#### [Exercise]
Please keep to the lines below from the one with "(LINE = the" through the one with "per-line covariant block", and restate them word for word, ends included.

*** Data extracts Section Begins ***

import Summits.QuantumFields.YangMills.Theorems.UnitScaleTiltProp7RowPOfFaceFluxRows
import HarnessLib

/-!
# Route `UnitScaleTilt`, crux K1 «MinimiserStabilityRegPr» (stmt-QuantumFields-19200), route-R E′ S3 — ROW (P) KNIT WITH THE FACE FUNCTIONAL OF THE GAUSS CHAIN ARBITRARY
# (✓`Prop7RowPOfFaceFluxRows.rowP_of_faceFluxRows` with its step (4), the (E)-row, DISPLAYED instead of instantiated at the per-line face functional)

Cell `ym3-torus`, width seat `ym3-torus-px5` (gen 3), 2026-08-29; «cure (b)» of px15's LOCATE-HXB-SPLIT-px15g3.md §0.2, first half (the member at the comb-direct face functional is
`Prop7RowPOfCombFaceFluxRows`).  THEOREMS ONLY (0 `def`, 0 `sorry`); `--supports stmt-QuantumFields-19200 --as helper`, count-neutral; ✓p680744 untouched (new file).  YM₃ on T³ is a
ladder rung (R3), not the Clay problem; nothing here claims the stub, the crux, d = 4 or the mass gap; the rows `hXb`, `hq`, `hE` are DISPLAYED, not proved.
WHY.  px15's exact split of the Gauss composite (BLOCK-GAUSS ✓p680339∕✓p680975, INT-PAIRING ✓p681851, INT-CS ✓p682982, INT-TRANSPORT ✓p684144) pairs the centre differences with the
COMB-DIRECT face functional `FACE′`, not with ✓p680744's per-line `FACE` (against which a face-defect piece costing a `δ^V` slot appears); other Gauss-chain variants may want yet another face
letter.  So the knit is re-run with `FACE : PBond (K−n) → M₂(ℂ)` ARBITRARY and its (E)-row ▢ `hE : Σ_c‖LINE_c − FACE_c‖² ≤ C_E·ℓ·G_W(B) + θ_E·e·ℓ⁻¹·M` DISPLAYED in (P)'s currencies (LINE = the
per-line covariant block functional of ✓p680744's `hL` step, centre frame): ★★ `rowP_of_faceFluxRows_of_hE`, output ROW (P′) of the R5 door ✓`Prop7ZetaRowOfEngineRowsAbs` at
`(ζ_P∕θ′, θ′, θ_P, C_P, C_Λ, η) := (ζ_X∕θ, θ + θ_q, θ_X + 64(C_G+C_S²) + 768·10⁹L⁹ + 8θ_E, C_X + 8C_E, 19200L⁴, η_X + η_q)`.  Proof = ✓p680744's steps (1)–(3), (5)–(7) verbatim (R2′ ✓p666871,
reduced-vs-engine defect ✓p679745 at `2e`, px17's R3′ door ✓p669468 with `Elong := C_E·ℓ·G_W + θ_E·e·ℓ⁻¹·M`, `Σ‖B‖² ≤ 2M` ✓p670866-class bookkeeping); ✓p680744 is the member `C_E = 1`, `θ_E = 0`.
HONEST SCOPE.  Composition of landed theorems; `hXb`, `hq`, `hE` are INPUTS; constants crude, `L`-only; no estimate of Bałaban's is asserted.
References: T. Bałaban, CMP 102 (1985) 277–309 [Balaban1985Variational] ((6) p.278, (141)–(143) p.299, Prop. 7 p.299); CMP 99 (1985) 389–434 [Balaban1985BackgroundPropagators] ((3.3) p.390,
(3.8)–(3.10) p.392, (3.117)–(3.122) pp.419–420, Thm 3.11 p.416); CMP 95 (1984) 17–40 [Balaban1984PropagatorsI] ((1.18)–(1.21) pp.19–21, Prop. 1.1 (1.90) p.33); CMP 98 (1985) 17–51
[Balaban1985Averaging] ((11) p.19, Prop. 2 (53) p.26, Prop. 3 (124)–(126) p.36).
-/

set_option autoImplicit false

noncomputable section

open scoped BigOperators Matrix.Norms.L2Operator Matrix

*** Data extracts Section Ends ***

#### [Solution to the problem]
letter.  So the knit is re-run with `FACE : PBond (K−n) → M₂(ℂ)` ARBITRARY and its (E)-row ▢ `hE : Σ_c‖LINE_c − FACE_c‖² ≤ C_E·ℓ·G_W(B) + θ_E·e·ℓ⁻¹·M` DISPLAYED in (P)'s currencies (LINE = the
per-line covariant block functional of ✓p680744's `hL` step, centre frame): ★★ `rowP_of_faceFluxRows_of_hE`, output ROW (P′) of the R5 door ✓`Prop7ZetaRowOfEngineRowsAbs` at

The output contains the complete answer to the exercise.